A bit of information is the amount of information needed to distinguish between two possibilities. log2 20 = 4.3 bits of information in an amino acid residue (ignoring the fact that they have differing frequencies). This means that it would required, on average, 4.3 yes/no questions to guess which amino acid residue was at a sequence position. The number 100 has log2 100 = 6.6 bits of information.

 

13. The PIR protein database now contains over 75 million amino acids. To search this database with a protein sequence of length 250 aa, a score of how many bits is needed to distinguish an HSP with this Score from chance? Why are higher HSP scores needed in a search of a database than in a comparison between two sequences to distinguish the HSP from chance? [10 pts]

log2(75 million x 250) = 33.9 bits are needed for the database search whereas only
log2(250x250) = 15.9 bits are needed when comparing 2 sequences. A score more than twice as high is therefore needed (33.9/15.9) distinguish the sequence in the database search at the same level of significance.

14. In the table from your Psi-BLAST iterations, what happened to Total Hits, Number of New Hits in Description lines, and the E-value as the number of iterations increased? How do you know when to stop executing further iterations of Psi-BLAST? [8 pts]
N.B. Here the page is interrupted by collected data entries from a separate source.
/-- **The side loop is transported pointwise**: the loop of the image walk in the image domain is the
image of the loop. [folklore] -/
theorem sideLoop_mapSAW (D : DobrushinDomain) (p q : Site 2) (γ : SAW.DomainSAW D.carrier δ p q)
    (t : ℝ) :
    sideLoop (δ * d⁻¹) (p - v₀) (q - v₀) (D.map (simil d δ v₀ hd)) (mapSAW hd δ v₀ D p q γ) t =
      simil d δ v₀ hd (sideLoop δ p q D γ t) := by
  simp only [sideLoop, mapSAW]
  split_ifs with h1 h2 h3
  · exact toCurve_map_apply (similIso hd δ v₀ D.carrier).toHom (meshPoint δ) (meshPoint (δ * d⁻¹))
      (simil d δ v₀ hd) (similarity_lineMap _ _ _) (fun x => simil_meshPoint hd δ v₀ x) γ.walk _
  · rw [MarkedDomain.pt_map, ← simil_meshPoint]
    exact simil_affine hd δ v₀ _ _ _
  · rfl
  · rw [MarkedDomain.pt_map, ← simil_meshPoint]
    exact simil_affine hd δ v₀ _ _ _

/-- **Exact similarity covariance of the side field at every mesh.** [folklore] -/
theorem sideVal_simil (D : DobrushinDomain) (p q : Site 2) (x : ℂ) :
    sideVal (δ * d⁻¹) (p - v₀) (q - v₀) (D.map (simil d δ v₀ hd)) (simil d δ v₀ hd x) =
      sideVal δ p q D x := by
  unfold sideVal
  have hlaw := law_map_iso (similIso hd δ v₀ D.carrier) p q
  change (SAW.law (simil d δ v₀ hd '' D.carrier) (δ * d⁻¹) (similIso hd δ v₀ D.carrier p)
    (similIso hd δ v₀ D.carrier q)
    {γ' | wind (fun t => sideLoop (δ * d⁻¹) (p - v₀) (q - v₀) (D.map (simil d δ v₀ hd)) γ' t -
      simil d δ v₀ hd x) ≠ 0}).toReal = _
  rw [← hlaw, Measure.map_apply (SAW.DomainSAW.measurable_of_top _) MeasurableSpace.measurableSet_top]
  congr 2
  ext γ
  simp only [Set.mem_preimage, Set.mem_setOf_eq]
  have key : (fun t => sideLoop (δ * d⁻¹) (p - v₀) (q - v₀) (D.map (simil d δ v₀ hd))
      (mapSAW hd δ v₀ D p q γ) t - simil d δ v₀ hd x) =
      fun t => ((d⁻¹ : ℝ) : ℂ) * (sideLoop δ p q D γ t - x) := by
    funext t
    rw [sideLoop_mapSAW, simil_sub]
  change wind (fun t => sideLoop (δ * d⁻¹) (p - v₀) (q - v₀) (D.map (simil d δ v₀ hd))
      (mapSAW hd δ v₀ D p q γ) t - simil d δ v₀ hd x) ≠ 0 ↔ _
  rw [key, wind_const_mul (kappa_ne_zero hd)]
The total hits vacillated and then stabilized at a number.  The number of new hits decreased rapidly with more iterations.  The E-values grouped closer together and were more similar to each other.  You stop when the hits converge and don't change (drop or add).

5

15. What is a Profile? [5 pts]

A profile is the conserved residues that result from a multiple sequence alignment.  Each position in the sequence is evaluated for the frequency of residues, and a position-based scoring matrix can be constructed.

 

16. What happens to the Profile during execution of a Psi-BLAST run? What does the resulting Profile describe? [8 pts]
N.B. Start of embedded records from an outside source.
/-- The cubic relation `T³ - (a+b+c)T² + (ab+ac+bc)T - abc = 0` on `V` from `j ∘ T = a·j` and "`(T-b)(T-c)` kills `ker j`" (`(T-a)v ∈ ker j`).
[folklore] -/
theorem cubic_eq_zero_of_ker_roots (hwt : ∀ v, j (T v) = a • j v)
    (hroots : ∀ v, j v = 0 → T (T v) - (b + c) • T v + (b * c) • v = 0) (v : V) :
    T (T (T v)) - (a + b + c) • T (T v) + (a * b + a * c + b * c) • T v - (a * b * c) • v = 0 := by
  have hu : j (T v - a • v) = 0 := by rw [map_sub, map_smul, hwt, sub_self]
  have h := hroots _ hu
  have e1 : T (T v - a • v) = T (T v) - a • T v := by rw [map_sub, map_smul]
  have e2 : T (T (T v - a • v)) = T (T (T v)) - a • T (T v) := by rw [e1, map_sub, map_smul]
  rw [e2, e1] at h
  calc T (T (T v)) - (a + b + c) • T (T v) + (a * b + a * c + b * c) • T v - (a * b * c) • v
      = T (T (T v)) - a • T (T v) - (b + c) • (T (T v) - a • T v) + (b * c) • (T v - a • v) := by module
    _ = 0 := h

/-- **Three-eigenvector decomposition by Lagrange interpolation**: under `j ∘ T = a·j`, "`(T-b)(T-c)` kills `ker j`" and `a, b, c` pairwise
distinct, every `v` is `v₀ + v₁ + v₂` with `T vᵢ` the `a`-, `b`-, `c`-multiple of `vᵢ` (`v₀ = (T-b)(T-c)v/((a-b)(a-c))` etc.). This is the
shape of (wt₃). [cite: Milne2020HodgeClassesAV, proof of Prop. 1 (p. 7)] [folklore] -/
theorem exists_eigenDecomp_of_ker_roots (hwt : ∀ v, j (T v) = a • j v)
    (hroots : ∀ v, j v = 0 → T (T v) - (b + c) • T v + (b * c) • v = 0) (hab : a ≠ b) (hac : a ≠ c) (hbc : b ≠ c) (v : V) :
    ∃ v₀ v₁ v₂ : V, v = v₀ + v₁ + v₂ ∧ T v₀ = a • v₀ ∧ T v₁ = b • v₁ ∧ T v₂ = c • v₂ := by
  have hR := cubic_eq_zero_of_ker_roots T j hwt hroots v
  have hab' : a - b ≠ 0 := sub_ne_zero.2 hab
  have hac' : a - c ≠ 0 := sub_ne_zero.2 hac
  have hbc' : b - c ≠ 0 := sub_ne_zero.2 hbc
  have hba' : b - a ≠ 0 := sub_ne_zero.2 (Ne.symm hab)
  have hca' : c - a ≠ 0 := sub_ne_zero.2 (Ne.symm hac)
  have hcb' : c - b ≠ 0 := sub_ne_zero.2 (Ne.symm hbc)
  refine ⟨((a - b) * (a - c))⁻¹ • (T (T v) - (b + c) • T v + (b * c) • v),
    ((b - a) * (b - c))⁻¹ • (T (T v) - (a + c) • T v + (a * c) • v),
    ((c - a) * (c - b))⁻¹ • (T (T v) - (a + b) • T v + (a * b) • v), ?_, ?_, ?_, ?_⟩
  · match_scalars <;> field_simp <;> ring
  · rw [← sub_eq_zero]
    calc T (((a - b) * (a - c))⁻¹ • (T (T v) - (b + c) • T v + (b * c) • v)) -
          a • (((a - b) * (a - c))⁻¹ • (T (T v) - (b + c) • T v + (b * c) • v))
        = ((a - b) * (a - c))⁻¹ • (T (T (T v)) - (a + b + c) • T (T v) + (a * b + a * c + b * c) • T v - (a * b * c) • v) := by
          simp only [map_sub, map_add, map_smul]
          module
      _ = 0 := by rw [hR, smul_zero]
  · rw [← sub_eq_zero]
    calc T (((b - a) * (b - c))⁻¹ • (T (T v) - (a + c) • T v + (a * c) • v)) -
          b • (((b - a) * (b - c))⁻¹ • (T (T v) - (a + c) • T v + (a * c) • v))
        = ((b - a) * (b - c))⁻¹ • (T (T (T v)) - (a + b + c) • T (T v) + (a * b + a * c + b * c) • T v - (a * b * c) • v) := by
          simp only [map_sub, map_add, map_smul]
          module
      _ = 0 := by rw [hR, smul_zero]
  · rw [← sub_eq_zero]
    calc T (((c - a) * (c - b))⁻¹ • (T (T v) - (a + b) • T v + (a * b) • v)) -
          c • (((c - a) * (c - b))⁻¹ • (T (T v) - (a + b) • T v + (a * b) • v))
        = ((c - a) * (c - b))⁻¹ • (T (T (T v)) - (a + b + c) • T (T v) + (a * b + a * c + b * c) • T v - (a * b * c) • v) := by
          simp only [map_sub, map_add, map_smul]
          module
      _ = 0 := by rw [hR, smul_zero]

end LinearAlgebra

/-! ## §2 Carriers: (wt) ∧ (roots) ⟹ (wt₃) ∧ (top) on `Hᵏ(𝒳)` -/

section Carriers

variable {𝒳 S : SchemeOver ℂ} {d : ℕ} {f : 𝒳 ⟶ S}

/-- The Leray weights are pairwise distinct as complex numbers: `Nᵃ ≠ Nᵇ` for `N ≥ 2`, `a ≠ b`. [folklore] -/
theorem natCast_pow_ne_pow {N a b : ℕ} (hN : 2 ≤ N) (hab : a ≠ b) : (N : ℂ) ^ a ≠ (N : ℂ) ^ b := by
  intro h
  rw [← Nat.cast_pow, ← Nat.cast_pow, Nat.cast_inj] at h
  exact hab (Nat.pow_right_injective hN h)

/-- **(wt) ∧ (roots) ⟹ (wt₃)** in degree `k ≥ 2` (`k₁ + 1 = k`, `k₂ + 1 = k₁`): every `w ∈ Hᵏ(𝒳)` is `w₀ + w₁ + w₂` with
`ν^* wᵢ = N^{k-i} wᵢ`. Print (for `ν = θ_N` on an abelian scheme over a curve): the three Leray pieces `H⁰(S,Rᵏ)`, `H¹(S,R^{k-1})`,
`H²(S,R^{k-2})`. [cite: Milne2020HodgeClassesAV, proof of Prop. 1 (p. 7)] [cite: Kleiman1968AlgebraicCycles, p. 374] [cite: DeningerMurre1991, Thm. 3.1] -/
theorem weights₃_of_roots (t : ComplexPoints S) (ν : 𝒳 ⟶ 𝒳) {N : ℕ} (hN : 2 ≤ N) {k k₁ k₂ : ℕ} (hk₁ : k₁ + 1 = k) (hk₂ : k₂ + 1 = k₁)
    (hwt : ∀ w : complexBetti 𝒳 k,
      complexBetti.map (fiberι f t) k (complexBetti.map ν k w) = ((N : ℂ) ^ k) • complexBetti.map (fiberι f t) k w)
    (hroots : ∀ w : complexBetti 𝒳 k, complexBetti.map (fiberι f t) k w = 0 →
      complexBetti.map ν k (complexBetti.map ν k w) - ((N : ℂ) ^ (k - 1) + (N : ℂ) ^ (k - 2)) • complexBetti.map ν k w +
        ((N : ℂ) ^ (k - 1) * (N : ℂ) ^ (k - 2)) • w = 0)
    (w : complexBetti 𝒳 k) :
    ∃ w₀ w₁ w₂ : complexBetti 𝒳 k, w = w₀ + w₁ + w₂ ∧ complexBetti.map ν k w₀ = ((N : ℂ) ^ k) • w₀ ∧
      complexBetti.map ν k w₁ = ((N : ℂ) ^ k₁) • w₁ ∧ complexBetti.map ν k w₂ = ((N : ℂ) ^ k₂) • w₂ := by
  have e₁ : k - 1 = k₁ := by omega
  have e₂ : k - 2 = k₂ := by omega
  rw [e₁, e₂] at hroots
  exact exists_eigenDecomp_of_ker_roots (complexBetti.map ν k).hom (complexBetti.map (fiberι f t) k).hom
    (a := (N : ℂ) ^ k) (b := (N : ℂ) ^ k₁) (c := (N : ℂ) ^ k₂) hwt hroots
    (natCast_pow_ne_pow hN (by omega)) (natCast_pow_ne_pow hN (by omega)) (natCast_pow_ne_pow hN (by omega)) w

/-- **(wt) ∧ (roots) ⟹ (top)** in every degree `k ≥ 1`: a class of weight `Nᵏ` dying on `X_t` is zero (`Nᵏ ∉ {N^{k-1}, N^{k-2}}`, truncated
subtraction; for `k = 1` the clause (roots) reads `(ν^* - 1)² = 0` on `ker j_t^*`). Print: `E_∞^{0,k} = H⁰(S, Rᵏ f_*) ↪ Hᵏ(X_t)`.
[cite: Milne2020HodgeClassesAV, proof of Prop. 1 (p. 7)] [cite: VoisinHodgeII2003, §4.3.1 Thm. 4.18] -/
theorem top_of_roots (t : ComplexPoints S) (ν : 𝒳 ⟶ 𝒳) {N : ℕ} (hN : 2 ≤ N) {k : ℕ} (hk : 1 ≤ k)
    (hroots : ∀ w : complexBetti 𝒳 k, complexBetti.map (fiberι f t) k w = 0 →
      complexBetti.map ν k (complexBetti.map ν k w) - ((N : ℂ) ^ (k - 1) + (N : ℂ) ^ (k - 2)) • complexBetti.map ν k w +
        ((N : ℂ) ^ (k - 1) * (N : ℂ) ^ (k - 2)) • w = 0)
    {G : complexBetti 𝒳 k} (hG : complexBetti.map ν k G = ((N : ℂ) ^ k) • G) (hjG : complexBetti.map (fiberι f t) k G = 0) : G = 0 :=
  eq_zero_of_ker_roots (complexBetti.map ν k).hom (complexBetti.map (fiberι f t) k).hom (a := (N : ℂ) ^ k)
    (b := (N : ℂ) ^ (k - 1)) (c := (N : ℂ) ^ (k - 2)) hroots (natCast_pow_ne_pow hN (by omega)) (natCast_pow_ne_pow hN (by omega)) hG hjG

/-- **(top) in degree `0` needs no weights**: `H⁰(𝒳) → H⁰(X_t)` is injective (both spaces of complex points are path connected, `H⁰` is the
line spanned by `1`, and `j_t^* 1 = 1 ≠ 0`). [cite: HatcherAT2002, §3.1 p. 199] -/
theorem top_zero (hf : IsCompactAbelianPencil f d) (t : ComplexPoints S) {G : complexBetti 𝒳 0}
    (hjG : complexBetti.map (fiberι f t) 0 G = 0) : G = 0 := by
  haveI := hf.isSmoothProjective_total.pathConnectedSpace
  haveI := (hf.isSmoothProjective_fiberOver t).pathConnectedSpace
  obtain ⟨a, ha⟩ := Literature.Topology.FourManifolds.ComplexProjectiveSpace.exists_eq_smul_one (K := ℂ) G
  have h1 : singularCohomology.one ℂ (ComplexPoints (fiberOver f t)) ≠ 0 := by
    intro h0
    have hrk := Literature.Topology.FourManifolds.ComplexProjectiveSpace.finrank_singularCohomology_zero
      (K := ℂ) (X := ComplexPoints (fiberOver f t))
    have htop : (⊤ : Submodule ℂ (complexBetti (fiberOver f t) 0)) = ⊥ := by
      rw [eq_bot_iff]
      intro x _
      obtain ⟨b, hb⟩ := Literature.Topology.FourManifolds.ComplexProjectiveSpace.exists_eq_smul_one (K := ℂ) x
      rw [Submodule.mem_bot, hb, h0, smul_zero]
    have := finrank_top ℂ (complexBetti (fiberOver f t) 0)
    rw [htop, finrank_bot, hrk] at this
    exact zero_ne_one this
  have hmap : complexBetti.map (fiberι f t) 0 G = a • singularCohomology.one ℂ (ComplexPoints (fiberOver f t)) := by
    rw [ha, map_smul]
    change a • Literature.AlgebraicTopology.SingularHomology.singularCohomology.map ℂ ℂ
      (AlgPoints.mapContinuous (L := ℂ) (fiberι f t)) 0 (singularCohomology.one ℂ (ComplexPoints 𝒳)) = _
    rw [Literature.AlgebraicTopology.SingularHomology.singularCohomology.map_one]
  rw [hmap] at hjG
  rcases smul_eq_zero.1 hjG with h | h
  · rw [ha, h, zero_smul]
  · exact absurd h h1

end Carriers

/-! ## §3 (wt) is a tree theorem for a fibrewise multiplication -/

section FibreWeight

variable {𝒳 S : SchemeOver ℂ} {f : 𝒳 ⟶ S}

/-- **A fibre endomorphism charted by `[N]` acts as `Nᵏ` on `Hᵏ(X_t)`**: if `e : A.X ≅ X_t` and `e ≫ ν_t = [N] ≫ e`, then `ν_t^* x = Nᵏ·x`
(the tree's `[N]^* = Nᵏ` on `Hᵏ(A(ℂ); ℂ)`, Mumford §19, transported along the chart). [cite: MumfordAV1970, §1 (3) and §19] -/
theorem map_fiberEndo_eq_smul_of_chart (t : ComplexPoints S) (νt : fiberOver f t ⟶ fiberOver f t) (A : AbelianVariety ℂ)
    (e : A.X ≅ fiberOver f t) (N : ℕ) (he : e.hom ≫ νt = (N • 𝟙 A).hom.hom.hom ≫ e.hom) (k : ℕ) (x : complexBetti (fiberOver f t) k) :
    complexBetti.map νt k x = ((N : ℂ) ^ k) • x := by
  -- `e^*(ν_t^* x) = [N]^*(e^* x) = Nᵏ · e^* x = e^*(Nᵏ · x)`, and `e^*` is injective
  have h : complexBetti.map e.hom k (complexBetti.map νt k x) = complexBetti.map e.hom k (((N : ℂ) ^ k) • x) := by
    rw [← CategoryTheory.comp_apply, ← complexBetti.map_comp, he, complexBetti.map_comp, CategoryTheory.comp_apply, map_smul]
    exact complexBetti_map_nsmul_id_apply A N k _
  have hinj : Function.Injective (complexBetti.map e.hom k) := by
    intro y y' hyy'
    have := congrArg (complexBetti.map e.inv k) hyy'
    rwa [← CategoryTheory.comp_apply, ← CategoryTheory.comp_apply, ← complexBetti.map_comp, Iso.inv_hom_id, complexBetti.map_id,
      CategoryTheory.id_apply, CategoryTheory.id_apply] at this
  exact hinj h

/-- **(wt) FROM A FIBREWISE MULTIPLICATION**: if `ν : 𝒳 ⟶ 𝒳` restricts along `j_t` to `ν_t` (`ν_t ≫ j_t = j_t ≫ ν`) and a chart
`e : A.X ≅ X_t` identifies `ν_t` with `N · 𝟙_A`, then `j_t^*(ν^* w) = Nᵏ · j_t^* w` for every `w ∈ Hᵏ(𝒳)` and every `k`. For `ν = θ_N` on an
abelian scheme this is the print sentence "`θ_n^*` acts as `nʲ` on `Rʲ f_* ℚ`" read on the fibre. [cite: Milne2020HodgeClassesAV, proof of Prop. 1 (p. 7)]
[cite: Kleiman1968AlgebraicCycles, p. 374] [cite: MumfordAV1970, §19] -/
theorem fibreWeight_of_chart (t : ComplexPoints S) (ν : 𝒳 ⟶ 𝒳) (νt : fiberOver f t ⟶ fiberOver f t)
    (hνt : νt ≫ fiberι f t = fiberι f t ≫ ν) (A : AbelianVariety ℂ) (e : A.X ≅ fiberOver f t) (N : ℕ)
    (he : e.hom ≫ νt = (N • 𝟙 A).hom.hom.hom ≫ e.hom) (k : ℕ) (w : complexBetti 𝒳 k) :
    complexBetti.map (fiberι f t) k (complexBetti.map ν k w) = ((N : ℂ) ^ k) • complexBetti.map (fiberι f t) k w := by
  rw [map_fiberι_map_eq_of_comm f ν t νt hνt k w]
  exact map_fiberEndo_eq_smul_of_chart t νt A e N he k _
The profile becomes the scoring matrix for further iterations of Psi-BLAST.  The resulting profile is then used as the scoring matrix for further iterations of the algorithm.  The Profile describes the family of proteins which were found to homologues of each other.

 

17. Is this the best Profile that can be achieved? Why or why not? [5 pts]

This is not the best profile possible due to length considerations and position-specific gap penalties.

 

18. How do your results, for both the BLASTP run and the Psi-BLAST complete run, compare with those of the Altschul et al Psi-BLAST paper, Table 3? How can you account for the differences? [5 pts]
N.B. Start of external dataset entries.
import Literature.Topology.FourManifolds.HandleAttachingMapsInversion
import Literature.Topology.FourManifolds.GluingConstructionBoundary
import HarnessLib

/-!
# Existence of `M ∪ H^λ ∪ ⋯ ∪ H^λ`: attaching finitely many handles yields a manifold

Topic `Literature/Topology/FourManifolds`; proof file below `HandleAttachingMaps.lean`, discharging
its named fact `HandleAttachingMap.exists_isMultiAttachment` (Kosinski, *Differential Manifolds*
(1993), VI §6 with VI §1): for finitely many attaching maps `h̄ᵢ : T → M` of `λ`-handles with
pairwise disjoint ranges on a (Hausdorff, second countable) smooth manifold with boundary `M`,
the identification space

  `P = (M ∖ ⋃ᵢ h̄ᵢ(S)) ∪ ⋃ᵢ (Dᵐ ∖ S)ᵢ`,  `x ∈ (T ∖ S)ᵢ ∼ h̄ᵢ α(x)`

(`α` Kosinski's inversion (6.1)) is a (Hausdorff, second countable) smooth manifold with boundary,
compact if `M` is, which is `M` with the handles attached
(`HandleAttachingMap.IsMultiAttachment h (𝓡∂ m) P`).

## The construction

* `SpanGlueData I A B C ι` (generic): a manifold `A`, a model handle `B`, and for each `i : ι` a
  *span of open smooth embeddings* `A ← C → B`, `φA i : C → A`, `φB i : C → B`, the `φA i` with
  pairwise disjoint ranges.  `d.Glued` is the quotient of `A ⊕ (Σ i, B)` by `φA i c ∼ (i, φB i c)`
  — the pushout gluing one copy of `B` to `A` per index.  As for the binary gluing of the tree
  (`SmoothGlueData`, `GluingConstruction.lean`, `GluingConstructionBoundary.lean`), whose proofs are
  followed verbatim: `inl`, `inr i` are open embeddings covering `d.Glued`
  (Kosinski VI §1, proof of (1.1), (∗): "the projections are open maps"); `d.Glued` is Hausdorff
  when the spans have closed images in `A × B` (`t2Space_of_isClosed_link`), compact when covered
  by images of compact sets, second countable when the pieces are; its atlas consists of the lifts
  of all maximal-atlas charts of the pieces, changes of charts across pieces being conjugates of
  the partial diffeomorphisms `φB i ∘ (φA i)⁻¹` (`instIsManifold`, via the tree's
  `contDiffOn_lift_symm_trans_lift_self`); `inl`, `inr i` are smooth embeddings.
* `HandleAttachingMap.spanGlueData h hdisj` (specific): `A = M ∖ ⋃ᵢ h̄ᵢ(S)`
  (`coresComplement h`), `B = Dᵐ ∖ S` (`beltPiece`), `C = T ∖ S` (`sphereComplTube`),
  `φA i = h̄ᵢ|(T ∖ S)`, `φB i = α|(T ∖ S)`; then `inl a = inr i b ↔ (h i).glueRel a b`.  The images
  of the spans are closed (`isClosed_link`: a limit point `(a, b)` with `b` on the belt disc would
  have `a` on the attaching sphere `h̄ᵢ(S)`, which is removed — Kosinski's "routine case-by-case
  checking"), so the glued space is Hausdorff; it is compact for compact `M` (covered by the images
  of `M ∖ ⋃ h̄ᵢ{|x_λ|² > 1/2}` and of the `{|x_λ|² ≤ 1/2} ⊆ Dᵐ`).
* `HandleAttachingMap.exists_isMultiAttachment_holds`: the discharge.  (The one-handle fact
  `HandleAttachingMap.exists_isAttachment` is discharged in the sibling file
  `HandleAttachingMapsProofs.lean` with the tree's *binary* gluing `SmoothGlueData`.)

## Design notes

* Why a new pushout `SpanGlueData` rather than the binary `SmoothGlueData`
  (`GluingConstruction.lean`): `ι` handles need `ι` copies of `Dᵐ ∖ S` glued to one piece
  `M ∖ ⋃ᵢ h̄ᵢ(S)`; Mathlib has no charted-space structure on `Σ i, B` (only on binary sums), and
  an iterated binary gluing changes the ambient type at every step.  The family quotient is built
  once, with the same chart-compatibility lemma (`contDiffOn_lift_symm_trans_lift_self`) as the
  binary case.
* Why spans `A ← C → B` rather than partial homeomorphisms `A ⇀ B`: an
  `OpenPartialHomeomorph A B` carries total maps both ways and does not exist when exactly one of
  `A`, `B` is empty — which happens here for `M = ∅` (then `λ = 0` or `ι = ∅`, and `P` is a
  disjoint union of discs) — whereas the spans `h̄ᵢ|(T ∖ S)`, `α|(T ∖ S)` always exist; the gluing
  relation `inl a = inr i b ↔ ∃ c, φA i c = a ∧ φB i c = b` is literally Kosinski's
  `HandleAttachingMap.glueRel`.  The partial diffeomorphisms `θᵢ = φB i ∘ (φA i)⁻¹` are only
  formed inside proofs, where the overlap is nonempty.
* The generic part (`SpanGlueData.*`) repeats, for the family, the statements of the binary
  `SmoothGlueData.*` API (`inl_injective`, `isOpenMap_inl`, …); the near-duplication is deliberate
  (same names, same roles, different structure).

## References

* A. A. Kosinski, *Differential Manifolds*, Academic Press (1993): VI §6 (attaching handles,
  `M ∪ H^λ`, (6.1)), VI §1, proof of (1.1) (smooth structure and Hausdorffness of an
  identification space along a diffeomorphism of open subsets), VI §11 (attaching several handles).
  [Kosinski1993]
* R. C. Kirby, *The Topology of 4-Manifolds*, LNM 1374 (1989), Ch. I §1. [Kirby1989]
-/

open scoped Manifold ContDiff Topology
open Set Function OpenPartialHomeomorph Topology

noncomputable section

namespace Literature.Topology.FourManifolds

universe u uA uB uC uι

/-- Local notation: `𝔼 n` is the model Euclidean space `EuclideanSpace ℝ (Fin n)`. -/
local notation "𝔼 " n:arg => EuclideanSpace ℝ (Fin n)

/-- Local notation: `𝔻 n` is the closed unit ball in `EuclideanSpace ℝ (Fin n)`. -/
local notation "𝔻 " n:arg => (Metric.closedBall (0 : EuclideanSpace ℝ (Fin n)) 1)

/-! ### Gluing a family of copies of `B` to `A` along spans of open smooth embeddings -/

section Generic

variable {E H : Type*} [NormedAddCommGroup E] [NormedSpace ℝ E] [TopologicalSpace H]

/-- **Gluing datum for a family of handles.**  A manifold `A`, a manifold `B` (the model piece,
one copy of which is glued in per index `i : ι`), a manifold `C` (the model overlap) — all on the
same model with corners `I` — and for every `i` a span of `C^∞` embeddings with open ranges
`A ← C → B`; the embeddings into `A` have pairwise disjoint ranges.  The glued space identifies
`φA i c ∈ A` with `φB i c` in the `i`-th copy of `B` (Kosinski, *Differential Manifolds*, VI §1 and
VI §6: `x ∈ T ∖ S ∼ h̄ α(x)`, one handle per attaching map). [folklore] -/
structure SpanGlueData (I : ModelWithCorners ℝ E H) (A : Type uA) [TopologicalSpace A]
    [ChartedSpace H A] (B : Type uB) [TopologicalSpace B] [ChartedSpace H B] (C : Type uC)
    [TopologicalSpace C] [ChartedSpace H C] (ι : Type uι) where
  /-- the overlap embedded in `A`, one embedding per index -/
  φA : ι → C → A
  /-- the overlap embedded in the `i`-th copy of `B` -/
  φB : ι → C → B
  /-- `φA i` is a `C^∞` embedding … -/
  isSmoothEmbedding_φA : ∀ i, Manifold.IsSmoothEmbedding I I ∞ (φA i)
  /-- … with open range -/
  isOpen_range_φA : ∀ i, IsOpen (range (φA i))
  /-- `φB i` is a `C^∞` embedding … -/
  isSmoothEmbedding_φB : ∀ i, Manifold.IsSmoothEmbedding I I ∞ (φB i)
  /-- … with open range -/
  isOpen_range_φB : ∀ i, IsOpen (range (φB i))
  /-- the gluing regions in `A` are pairwise disjoint -/
  disjoint : Pairwise fun i j => Disjoint (range (φA i)) (range (φA j))

namespace SpanGlueData

variable {I : ModelWithCorners ℝ E H} {A : Type uA} [TopologicalSpace A] [ChartedSpace H A]
  {B : Type uB} [TopologicalSpace B] [ChartedSpace H B] {C : Type uC} [TopologicalSpace C]
  [ChartedSpace H C] {ι : Type uι} (d : SpanGlueData I A B C ι)

/-! #### The pushout as a topological space -/

/-- `φA i` is an open embedding. [folklore] -/
theorem isOpenEmbedding_φA (i : ι) : IsOpenEmbedding (d.φA i) :=
  IsOpenEmbedding.mk (d.isSmoothEmbedding_φA i).isEmbedding (d.isOpen_range_φA i)

/-- `φB i` is an open embedding. [folklore] -/
theorem isOpenEmbedding_φB (i : ι) : IsOpenEmbedding (d.φB i) :=
  IsOpenEmbedding.mk (d.isSmoothEmbedding_φB i).isEmbedding (d.isOpen_range_φB i)

/-- `φA i` is injective. [folklore] -/
theorem injective_φA (i : ι) : Injective (d.φA i) := (d.isOpenEmbedding_φA i).injective

/-- `φB i` is injective. [folklore] -/
theorem injective_φB (i : ι) : Injective (d.φB i) := (d.isOpenEmbedding_φB i).injective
The difference in numbers is due to the increase in the databases being searched.  The more sequences, the greater the probability of getting a hit.

 

19. For the MTG8 protein sequence, when you did your FILTER run you should have found that the first part of the sequence, a sequence like the following:

MPDRTEKHSTMPDSPVDVKTQSRL

was NOT filtered, whereas the adjacent sequence:

TPPTMPPPPTT

WAS filtered. For each of these two total sequences, calculate the Complexity Kw. Calculate also the Complexity of the "most complex" and of the "least complex" protein sequences for each of these two sequence lengths. How does the Complexity of each of these MTG8 sequences compare with the comparable "most" and "least" complex Complexity values? [20 pts]

Complexity K1 = Log W / L
L = window size
W = L! / Pni

MPDRTEKHSTMPDSPVDVKTQSRL= count vector, ignoring 0, is (3,3,3,3,2,2,2,2,1,1,1,1)
W = 24! / 3! 3! 3! 3! 2! 2! 2! 1! 1! 1! 1! = 1.62 x 10 21
K1 = Log W / L = (log20 2.99 x 10 19) / 24 = 0.623

TPPTMPPPPTT count vector is (6,4,1)
W = 11! / 6! 4! 1!= 2310
K1 = Log W / L = log20 2310 / 11 = 0.235

The complexity of the least complex word is always zero since W = 1. The complexity of the most complex word depends on its length. Note that for a length of 24, the most complex protein sequence would have a count vector (2,2,2,2,1,1,1,1,1,1,1,1,1,1,1,1). For a length of 24, the most complex word would therefore be K1 = 0.723, and for a length of 11, K1 = 0.531. The first sequence is about 86% of the maximum complexity and the second is about 44% of the maximum complexity when compared to the maximum possible values.